Use the entries below and reproduce exactly the lines from the one containing "have hMf : 0" down to the one containing "have hK0 : 0 ≤ K := by positivity", both of them included.

* * *

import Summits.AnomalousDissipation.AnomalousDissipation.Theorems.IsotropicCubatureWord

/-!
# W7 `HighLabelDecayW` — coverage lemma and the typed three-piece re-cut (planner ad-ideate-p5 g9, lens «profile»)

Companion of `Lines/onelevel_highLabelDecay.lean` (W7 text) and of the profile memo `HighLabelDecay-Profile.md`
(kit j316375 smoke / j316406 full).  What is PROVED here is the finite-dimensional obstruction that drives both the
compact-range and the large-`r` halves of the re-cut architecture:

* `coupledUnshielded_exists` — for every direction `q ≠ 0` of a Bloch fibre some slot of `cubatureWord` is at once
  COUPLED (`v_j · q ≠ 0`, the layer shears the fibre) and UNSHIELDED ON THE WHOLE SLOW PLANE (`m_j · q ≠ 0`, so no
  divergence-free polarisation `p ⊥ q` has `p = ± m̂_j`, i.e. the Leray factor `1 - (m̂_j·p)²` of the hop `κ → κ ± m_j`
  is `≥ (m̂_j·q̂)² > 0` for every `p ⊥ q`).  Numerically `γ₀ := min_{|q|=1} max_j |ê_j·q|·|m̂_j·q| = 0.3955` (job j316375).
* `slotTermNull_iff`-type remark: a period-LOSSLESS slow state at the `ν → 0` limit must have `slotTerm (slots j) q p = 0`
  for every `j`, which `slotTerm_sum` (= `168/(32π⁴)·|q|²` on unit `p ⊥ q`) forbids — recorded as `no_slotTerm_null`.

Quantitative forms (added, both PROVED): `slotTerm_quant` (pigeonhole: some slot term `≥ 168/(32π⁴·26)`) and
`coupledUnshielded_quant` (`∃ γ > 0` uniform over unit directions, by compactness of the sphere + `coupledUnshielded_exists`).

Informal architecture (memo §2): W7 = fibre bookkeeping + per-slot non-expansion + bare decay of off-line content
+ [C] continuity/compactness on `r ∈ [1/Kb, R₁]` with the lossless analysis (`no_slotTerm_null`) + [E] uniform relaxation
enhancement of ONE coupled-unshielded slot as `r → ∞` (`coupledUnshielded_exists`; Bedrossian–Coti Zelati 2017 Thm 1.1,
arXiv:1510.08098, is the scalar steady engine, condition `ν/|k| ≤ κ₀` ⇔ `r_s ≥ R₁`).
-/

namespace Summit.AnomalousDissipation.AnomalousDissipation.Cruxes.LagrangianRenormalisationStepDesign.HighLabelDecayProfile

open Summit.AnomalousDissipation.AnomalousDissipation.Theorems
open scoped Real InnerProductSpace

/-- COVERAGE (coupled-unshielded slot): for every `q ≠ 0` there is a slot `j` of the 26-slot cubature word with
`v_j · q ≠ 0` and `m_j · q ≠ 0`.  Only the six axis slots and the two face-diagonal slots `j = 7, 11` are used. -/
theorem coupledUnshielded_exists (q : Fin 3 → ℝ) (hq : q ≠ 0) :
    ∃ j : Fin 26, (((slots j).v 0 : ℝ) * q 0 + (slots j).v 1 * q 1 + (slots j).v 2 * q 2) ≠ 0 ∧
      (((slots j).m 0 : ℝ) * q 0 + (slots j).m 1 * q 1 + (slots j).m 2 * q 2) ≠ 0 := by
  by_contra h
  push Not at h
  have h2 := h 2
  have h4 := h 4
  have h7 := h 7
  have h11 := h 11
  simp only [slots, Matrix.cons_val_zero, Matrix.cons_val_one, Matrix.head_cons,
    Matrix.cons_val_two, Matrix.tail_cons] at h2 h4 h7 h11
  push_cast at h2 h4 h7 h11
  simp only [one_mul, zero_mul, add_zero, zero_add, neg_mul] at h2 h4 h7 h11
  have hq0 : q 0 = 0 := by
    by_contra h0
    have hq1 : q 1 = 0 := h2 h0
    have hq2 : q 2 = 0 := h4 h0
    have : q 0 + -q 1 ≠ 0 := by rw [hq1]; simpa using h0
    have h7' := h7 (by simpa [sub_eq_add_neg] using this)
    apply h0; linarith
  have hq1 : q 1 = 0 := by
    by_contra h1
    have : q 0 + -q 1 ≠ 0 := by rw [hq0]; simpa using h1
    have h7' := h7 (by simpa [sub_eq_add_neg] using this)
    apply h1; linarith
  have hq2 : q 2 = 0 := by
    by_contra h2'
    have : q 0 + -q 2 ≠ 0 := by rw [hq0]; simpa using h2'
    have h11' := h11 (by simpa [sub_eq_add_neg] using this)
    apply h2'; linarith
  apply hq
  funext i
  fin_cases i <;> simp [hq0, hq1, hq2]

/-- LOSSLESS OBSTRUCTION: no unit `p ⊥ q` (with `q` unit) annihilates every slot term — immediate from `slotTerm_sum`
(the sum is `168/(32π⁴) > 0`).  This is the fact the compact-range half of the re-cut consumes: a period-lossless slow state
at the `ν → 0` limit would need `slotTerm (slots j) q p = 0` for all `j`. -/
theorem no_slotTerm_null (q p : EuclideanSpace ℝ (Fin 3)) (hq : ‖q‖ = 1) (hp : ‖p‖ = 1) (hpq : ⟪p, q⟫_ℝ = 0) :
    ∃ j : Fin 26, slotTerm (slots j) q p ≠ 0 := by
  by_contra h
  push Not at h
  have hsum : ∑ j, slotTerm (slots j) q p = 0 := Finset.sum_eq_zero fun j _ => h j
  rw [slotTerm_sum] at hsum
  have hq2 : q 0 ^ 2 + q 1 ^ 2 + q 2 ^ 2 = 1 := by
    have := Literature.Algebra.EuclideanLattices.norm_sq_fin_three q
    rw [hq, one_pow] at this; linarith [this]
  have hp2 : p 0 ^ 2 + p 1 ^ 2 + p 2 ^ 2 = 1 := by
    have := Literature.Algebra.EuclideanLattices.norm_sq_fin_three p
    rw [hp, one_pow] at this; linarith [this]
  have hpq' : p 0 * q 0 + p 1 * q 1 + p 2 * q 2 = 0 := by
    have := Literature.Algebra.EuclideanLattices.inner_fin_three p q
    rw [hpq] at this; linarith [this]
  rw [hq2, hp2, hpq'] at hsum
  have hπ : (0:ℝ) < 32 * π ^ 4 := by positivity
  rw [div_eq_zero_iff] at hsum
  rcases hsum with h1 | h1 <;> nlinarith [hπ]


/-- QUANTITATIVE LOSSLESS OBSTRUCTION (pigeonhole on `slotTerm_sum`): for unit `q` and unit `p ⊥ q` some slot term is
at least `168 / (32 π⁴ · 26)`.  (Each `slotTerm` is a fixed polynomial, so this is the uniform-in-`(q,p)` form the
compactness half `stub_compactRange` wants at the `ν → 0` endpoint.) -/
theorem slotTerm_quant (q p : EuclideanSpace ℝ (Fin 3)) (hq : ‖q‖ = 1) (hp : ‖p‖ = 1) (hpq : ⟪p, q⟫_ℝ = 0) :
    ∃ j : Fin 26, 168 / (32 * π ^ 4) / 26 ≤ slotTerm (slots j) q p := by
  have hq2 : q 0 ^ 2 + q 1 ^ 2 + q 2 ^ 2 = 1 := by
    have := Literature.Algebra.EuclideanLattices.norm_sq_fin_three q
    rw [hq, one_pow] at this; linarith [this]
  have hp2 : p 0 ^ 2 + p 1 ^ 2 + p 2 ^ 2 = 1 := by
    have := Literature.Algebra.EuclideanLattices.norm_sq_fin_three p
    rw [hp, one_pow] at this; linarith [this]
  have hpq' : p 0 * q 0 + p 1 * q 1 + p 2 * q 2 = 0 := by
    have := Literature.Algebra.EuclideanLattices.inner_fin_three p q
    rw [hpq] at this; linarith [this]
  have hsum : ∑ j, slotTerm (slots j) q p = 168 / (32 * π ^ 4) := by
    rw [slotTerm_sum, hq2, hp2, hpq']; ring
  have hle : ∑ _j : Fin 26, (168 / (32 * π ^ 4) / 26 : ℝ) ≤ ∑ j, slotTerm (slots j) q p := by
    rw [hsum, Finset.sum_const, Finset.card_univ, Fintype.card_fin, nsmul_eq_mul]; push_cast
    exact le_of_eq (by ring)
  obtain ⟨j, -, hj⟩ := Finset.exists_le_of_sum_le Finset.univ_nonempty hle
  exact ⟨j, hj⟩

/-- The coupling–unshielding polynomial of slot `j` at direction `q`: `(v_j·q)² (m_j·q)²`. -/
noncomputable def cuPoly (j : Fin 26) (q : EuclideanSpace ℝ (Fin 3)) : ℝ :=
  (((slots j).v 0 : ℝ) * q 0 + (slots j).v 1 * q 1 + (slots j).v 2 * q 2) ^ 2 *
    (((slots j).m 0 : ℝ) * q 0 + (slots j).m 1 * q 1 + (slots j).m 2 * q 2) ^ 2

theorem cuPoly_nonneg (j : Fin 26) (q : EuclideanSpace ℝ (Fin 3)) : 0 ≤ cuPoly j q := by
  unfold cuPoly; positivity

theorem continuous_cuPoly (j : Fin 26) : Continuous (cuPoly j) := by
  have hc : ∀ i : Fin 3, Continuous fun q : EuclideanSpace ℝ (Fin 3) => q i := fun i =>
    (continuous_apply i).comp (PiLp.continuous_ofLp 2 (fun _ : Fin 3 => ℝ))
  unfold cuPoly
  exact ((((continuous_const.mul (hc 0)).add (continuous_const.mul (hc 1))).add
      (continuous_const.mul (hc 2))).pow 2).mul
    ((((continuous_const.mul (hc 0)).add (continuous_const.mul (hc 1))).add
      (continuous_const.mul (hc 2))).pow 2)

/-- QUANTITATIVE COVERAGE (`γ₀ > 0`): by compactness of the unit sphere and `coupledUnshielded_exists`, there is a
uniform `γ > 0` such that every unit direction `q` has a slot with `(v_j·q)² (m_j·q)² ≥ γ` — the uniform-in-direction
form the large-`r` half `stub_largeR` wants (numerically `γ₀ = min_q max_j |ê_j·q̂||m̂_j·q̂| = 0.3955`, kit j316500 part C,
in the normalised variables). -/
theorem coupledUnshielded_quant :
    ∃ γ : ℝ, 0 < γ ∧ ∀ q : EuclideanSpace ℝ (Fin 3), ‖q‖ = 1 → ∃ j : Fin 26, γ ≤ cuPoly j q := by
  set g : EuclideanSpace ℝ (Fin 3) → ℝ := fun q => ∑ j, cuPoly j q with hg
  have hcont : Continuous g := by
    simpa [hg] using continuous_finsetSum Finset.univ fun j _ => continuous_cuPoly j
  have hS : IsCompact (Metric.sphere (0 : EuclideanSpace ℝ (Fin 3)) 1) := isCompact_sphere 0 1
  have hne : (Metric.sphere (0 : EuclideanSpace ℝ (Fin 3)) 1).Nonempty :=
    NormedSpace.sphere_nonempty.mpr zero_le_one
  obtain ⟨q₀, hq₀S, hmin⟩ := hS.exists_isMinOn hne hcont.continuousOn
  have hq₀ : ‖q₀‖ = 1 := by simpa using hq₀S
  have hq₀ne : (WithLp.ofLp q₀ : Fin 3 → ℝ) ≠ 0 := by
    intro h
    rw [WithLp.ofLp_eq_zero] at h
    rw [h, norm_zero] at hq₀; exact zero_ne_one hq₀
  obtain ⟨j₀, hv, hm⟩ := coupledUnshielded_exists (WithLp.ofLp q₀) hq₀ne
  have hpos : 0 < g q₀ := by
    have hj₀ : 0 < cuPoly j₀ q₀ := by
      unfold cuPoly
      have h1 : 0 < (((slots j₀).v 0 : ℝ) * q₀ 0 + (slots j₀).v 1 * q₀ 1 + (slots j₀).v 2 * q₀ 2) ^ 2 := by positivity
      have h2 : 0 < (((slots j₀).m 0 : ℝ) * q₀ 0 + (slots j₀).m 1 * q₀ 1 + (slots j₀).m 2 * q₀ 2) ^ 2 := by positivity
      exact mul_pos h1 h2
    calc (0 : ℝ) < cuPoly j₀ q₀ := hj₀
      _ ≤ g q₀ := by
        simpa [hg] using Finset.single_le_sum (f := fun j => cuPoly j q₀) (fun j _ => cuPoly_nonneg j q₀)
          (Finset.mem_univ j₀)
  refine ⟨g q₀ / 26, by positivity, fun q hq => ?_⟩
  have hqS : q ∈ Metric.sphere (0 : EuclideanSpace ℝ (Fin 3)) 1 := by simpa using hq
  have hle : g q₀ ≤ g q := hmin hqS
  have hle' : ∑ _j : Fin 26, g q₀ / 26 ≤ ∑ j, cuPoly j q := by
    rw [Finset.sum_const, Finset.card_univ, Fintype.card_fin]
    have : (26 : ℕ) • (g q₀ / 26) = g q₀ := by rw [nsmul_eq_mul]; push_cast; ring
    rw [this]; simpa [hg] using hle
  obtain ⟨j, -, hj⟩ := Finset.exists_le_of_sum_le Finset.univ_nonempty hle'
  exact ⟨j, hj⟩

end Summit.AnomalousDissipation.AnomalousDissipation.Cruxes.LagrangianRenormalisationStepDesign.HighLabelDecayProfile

* * *

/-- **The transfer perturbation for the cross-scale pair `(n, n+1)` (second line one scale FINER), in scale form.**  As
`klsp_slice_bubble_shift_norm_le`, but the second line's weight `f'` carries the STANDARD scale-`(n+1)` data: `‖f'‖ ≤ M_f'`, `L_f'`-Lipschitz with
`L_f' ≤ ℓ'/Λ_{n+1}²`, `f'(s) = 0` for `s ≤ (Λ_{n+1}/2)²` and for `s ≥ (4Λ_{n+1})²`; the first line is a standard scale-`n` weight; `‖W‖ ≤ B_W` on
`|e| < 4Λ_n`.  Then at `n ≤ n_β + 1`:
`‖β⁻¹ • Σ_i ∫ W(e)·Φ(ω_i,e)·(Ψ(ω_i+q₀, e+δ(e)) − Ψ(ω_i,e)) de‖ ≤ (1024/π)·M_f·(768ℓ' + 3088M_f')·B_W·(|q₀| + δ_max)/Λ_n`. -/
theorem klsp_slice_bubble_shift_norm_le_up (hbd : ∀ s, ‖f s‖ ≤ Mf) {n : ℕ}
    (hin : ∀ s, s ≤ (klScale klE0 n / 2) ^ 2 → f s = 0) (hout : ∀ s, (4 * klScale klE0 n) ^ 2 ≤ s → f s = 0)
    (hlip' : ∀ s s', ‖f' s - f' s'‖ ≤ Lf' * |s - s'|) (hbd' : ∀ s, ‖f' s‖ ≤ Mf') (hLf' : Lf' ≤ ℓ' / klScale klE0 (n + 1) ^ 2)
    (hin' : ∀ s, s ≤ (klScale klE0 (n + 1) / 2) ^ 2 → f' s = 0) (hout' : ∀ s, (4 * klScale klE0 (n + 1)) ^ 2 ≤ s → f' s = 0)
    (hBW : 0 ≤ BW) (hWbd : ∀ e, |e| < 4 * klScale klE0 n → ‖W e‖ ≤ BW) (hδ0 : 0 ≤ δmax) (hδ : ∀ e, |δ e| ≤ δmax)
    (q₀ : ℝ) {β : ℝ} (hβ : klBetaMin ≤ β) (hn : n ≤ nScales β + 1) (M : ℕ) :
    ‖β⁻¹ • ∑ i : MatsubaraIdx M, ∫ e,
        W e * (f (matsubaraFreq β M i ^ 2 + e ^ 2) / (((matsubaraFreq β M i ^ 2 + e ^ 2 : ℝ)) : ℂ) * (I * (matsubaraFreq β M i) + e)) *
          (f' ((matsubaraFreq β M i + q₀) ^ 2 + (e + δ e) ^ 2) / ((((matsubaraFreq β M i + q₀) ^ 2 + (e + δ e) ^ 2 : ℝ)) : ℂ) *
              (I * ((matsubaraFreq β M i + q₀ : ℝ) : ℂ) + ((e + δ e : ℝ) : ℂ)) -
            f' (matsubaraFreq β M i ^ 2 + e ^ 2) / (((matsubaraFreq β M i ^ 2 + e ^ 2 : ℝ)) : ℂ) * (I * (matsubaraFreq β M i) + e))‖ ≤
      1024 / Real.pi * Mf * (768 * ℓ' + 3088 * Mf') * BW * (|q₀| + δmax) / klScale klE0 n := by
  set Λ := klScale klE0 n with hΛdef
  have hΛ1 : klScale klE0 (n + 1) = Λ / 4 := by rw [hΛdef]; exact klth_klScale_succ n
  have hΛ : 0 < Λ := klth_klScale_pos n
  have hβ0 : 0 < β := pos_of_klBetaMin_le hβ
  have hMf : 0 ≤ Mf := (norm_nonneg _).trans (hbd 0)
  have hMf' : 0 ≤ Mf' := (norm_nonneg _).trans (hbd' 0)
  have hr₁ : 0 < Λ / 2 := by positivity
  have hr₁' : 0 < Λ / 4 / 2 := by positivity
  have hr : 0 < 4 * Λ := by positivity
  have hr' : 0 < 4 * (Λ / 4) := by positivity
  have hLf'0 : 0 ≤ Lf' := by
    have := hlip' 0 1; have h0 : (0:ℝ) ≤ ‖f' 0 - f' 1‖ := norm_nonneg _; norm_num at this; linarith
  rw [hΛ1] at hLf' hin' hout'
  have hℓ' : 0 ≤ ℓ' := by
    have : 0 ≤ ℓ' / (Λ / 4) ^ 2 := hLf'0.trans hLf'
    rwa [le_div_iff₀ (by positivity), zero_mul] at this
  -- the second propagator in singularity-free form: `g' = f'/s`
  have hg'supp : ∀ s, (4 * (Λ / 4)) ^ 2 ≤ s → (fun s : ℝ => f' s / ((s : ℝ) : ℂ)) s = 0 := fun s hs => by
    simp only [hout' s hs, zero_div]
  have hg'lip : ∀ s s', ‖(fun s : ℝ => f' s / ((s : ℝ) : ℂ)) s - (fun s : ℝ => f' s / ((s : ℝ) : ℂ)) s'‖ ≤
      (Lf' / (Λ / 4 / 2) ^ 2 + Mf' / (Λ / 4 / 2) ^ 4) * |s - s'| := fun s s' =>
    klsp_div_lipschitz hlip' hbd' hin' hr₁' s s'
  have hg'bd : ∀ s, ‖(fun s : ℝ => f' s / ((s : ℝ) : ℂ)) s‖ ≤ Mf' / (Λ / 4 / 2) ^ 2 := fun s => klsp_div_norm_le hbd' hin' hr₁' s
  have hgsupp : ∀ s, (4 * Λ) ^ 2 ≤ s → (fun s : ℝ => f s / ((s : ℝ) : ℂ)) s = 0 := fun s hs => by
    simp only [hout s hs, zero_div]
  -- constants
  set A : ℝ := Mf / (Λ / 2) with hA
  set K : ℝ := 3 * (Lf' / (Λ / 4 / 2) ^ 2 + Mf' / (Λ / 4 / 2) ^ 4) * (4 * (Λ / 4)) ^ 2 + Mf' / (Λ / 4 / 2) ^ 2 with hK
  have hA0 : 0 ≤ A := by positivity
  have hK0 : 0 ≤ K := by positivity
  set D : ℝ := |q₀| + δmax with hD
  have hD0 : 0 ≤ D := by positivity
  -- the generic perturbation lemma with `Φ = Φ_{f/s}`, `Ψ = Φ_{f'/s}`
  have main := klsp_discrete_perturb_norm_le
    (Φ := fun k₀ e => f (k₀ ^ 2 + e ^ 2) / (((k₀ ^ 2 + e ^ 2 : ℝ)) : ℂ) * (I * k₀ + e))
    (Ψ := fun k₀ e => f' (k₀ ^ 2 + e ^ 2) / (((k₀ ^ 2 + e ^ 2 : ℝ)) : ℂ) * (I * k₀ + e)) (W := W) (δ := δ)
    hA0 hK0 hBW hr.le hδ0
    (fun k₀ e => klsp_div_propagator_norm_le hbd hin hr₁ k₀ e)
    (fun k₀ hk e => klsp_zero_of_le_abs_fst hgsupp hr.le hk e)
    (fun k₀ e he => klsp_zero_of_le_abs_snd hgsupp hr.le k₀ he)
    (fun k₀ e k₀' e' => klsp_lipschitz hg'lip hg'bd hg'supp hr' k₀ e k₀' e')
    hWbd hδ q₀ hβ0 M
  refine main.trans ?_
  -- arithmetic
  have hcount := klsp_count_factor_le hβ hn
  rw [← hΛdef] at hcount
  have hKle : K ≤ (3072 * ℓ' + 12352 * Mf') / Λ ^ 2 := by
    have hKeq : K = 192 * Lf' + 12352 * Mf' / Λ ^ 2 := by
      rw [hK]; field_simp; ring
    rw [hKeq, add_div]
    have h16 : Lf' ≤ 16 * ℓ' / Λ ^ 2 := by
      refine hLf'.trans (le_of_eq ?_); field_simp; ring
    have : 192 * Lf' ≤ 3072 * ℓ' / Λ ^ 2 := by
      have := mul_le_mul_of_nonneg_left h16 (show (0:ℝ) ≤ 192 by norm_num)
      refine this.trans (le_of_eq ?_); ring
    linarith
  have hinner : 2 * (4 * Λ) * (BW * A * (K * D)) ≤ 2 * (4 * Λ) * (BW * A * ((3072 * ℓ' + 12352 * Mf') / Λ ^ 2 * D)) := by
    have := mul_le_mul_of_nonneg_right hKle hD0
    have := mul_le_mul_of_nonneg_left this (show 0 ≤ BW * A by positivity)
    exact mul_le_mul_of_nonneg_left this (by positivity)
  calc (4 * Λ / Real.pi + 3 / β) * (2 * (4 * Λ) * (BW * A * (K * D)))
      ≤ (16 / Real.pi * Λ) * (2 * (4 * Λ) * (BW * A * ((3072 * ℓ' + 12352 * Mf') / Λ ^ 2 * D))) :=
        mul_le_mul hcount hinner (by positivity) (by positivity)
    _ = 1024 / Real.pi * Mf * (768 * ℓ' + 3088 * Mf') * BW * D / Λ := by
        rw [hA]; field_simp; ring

* * *

Answer for this exercise:
  have hMf : 0 ≤ Mf := (norm_nonneg _).trans (hbd 0)
  have hMf' : 0 ≤ Mf' := (norm_nonneg _).trans (hbd' 0)
  have hr₁ : 0 < Λ / 2 := by positivity
  have hr₁' : 0 < Λ / 4 / 2 := by positivity
  have hr : 0 < 4 * Λ := by positivity
  have hr' : 0 < 4 * (Λ / 4) := by positivity
  have hLf'0 : 0 ≤ Lf' := by
    have := hlip' 0 1; have h0 : (0:ℝ) ≤ ‖f' 0 - f' 1‖ := norm_nonneg _; norm_num at this; linarith
  rw [hΛ1] at hLf' hin' hout'
  have hℓ' : 0 ≤ ℓ' := by
    have : 0 ≤ ℓ' / (Λ / 4) ^ 2 := hLf'0.trans hLf'
    rwa [le_div_iff₀ (by positivity), zero_mul] at this
  -- the second propagator in singularity-free form: `g' = f'/s`
  have hg'supp : ∀ s, (4 * (Λ / 4)) ^ 2 ≤ s → (fun s : ℝ => f' s / ((s : ℝ) : ℂ)) s = 0 := fun s hs => by
    simp only [hout' s hs, zero_div]
  have hg'lip : ∀ s s', ‖(fun s : ℝ => f' s / ((s : ℝ) : ℂ)) s - (fun s : ℝ => f' s / ((s : ℝ) : ℂ)) s'‖ ≤
      (Lf' / (Λ / 4 / 2) ^ 2 + Mf' / (Λ / 4 / 2) ^ 4) * |s - s'| := fun s s' =>
    klsp_div_lipschitz hlip' hbd' hin' hr₁' s s'
  have hg'bd : ∀ s, ‖(fun s : ℝ => f' s / ((s : ℝ) : ℂ)) s‖ ≤ Mf' / (Λ / 4 / 2) ^ 2 := fun s => klsp_div_norm_le hbd' hin' hr₁' s
  have hgsupp : ∀ s, (4 * Λ) ^ 2 ≤ s → (fun s : ℝ => f s / ((s : ℝ) : ℂ)) s = 0 := fun s hs => by
    simp only [hout s hs, zero_div]
  -- constants
  set A : ℝ := Mf / (Λ / 2) with hA
  set K : ℝ := 3 * (Lf' / (Λ / 4 / 2) ^ 2 + Mf' / (Λ / 4 / 2) ^ 4) * (4 * (Λ / 4)) ^ 2 + Mf' / (Λ / 4 / 2) ^ 2 with hK
  have hA0 : 0 ≤ A := by positivity
  have hK0 : 0 ≤ K := by positivity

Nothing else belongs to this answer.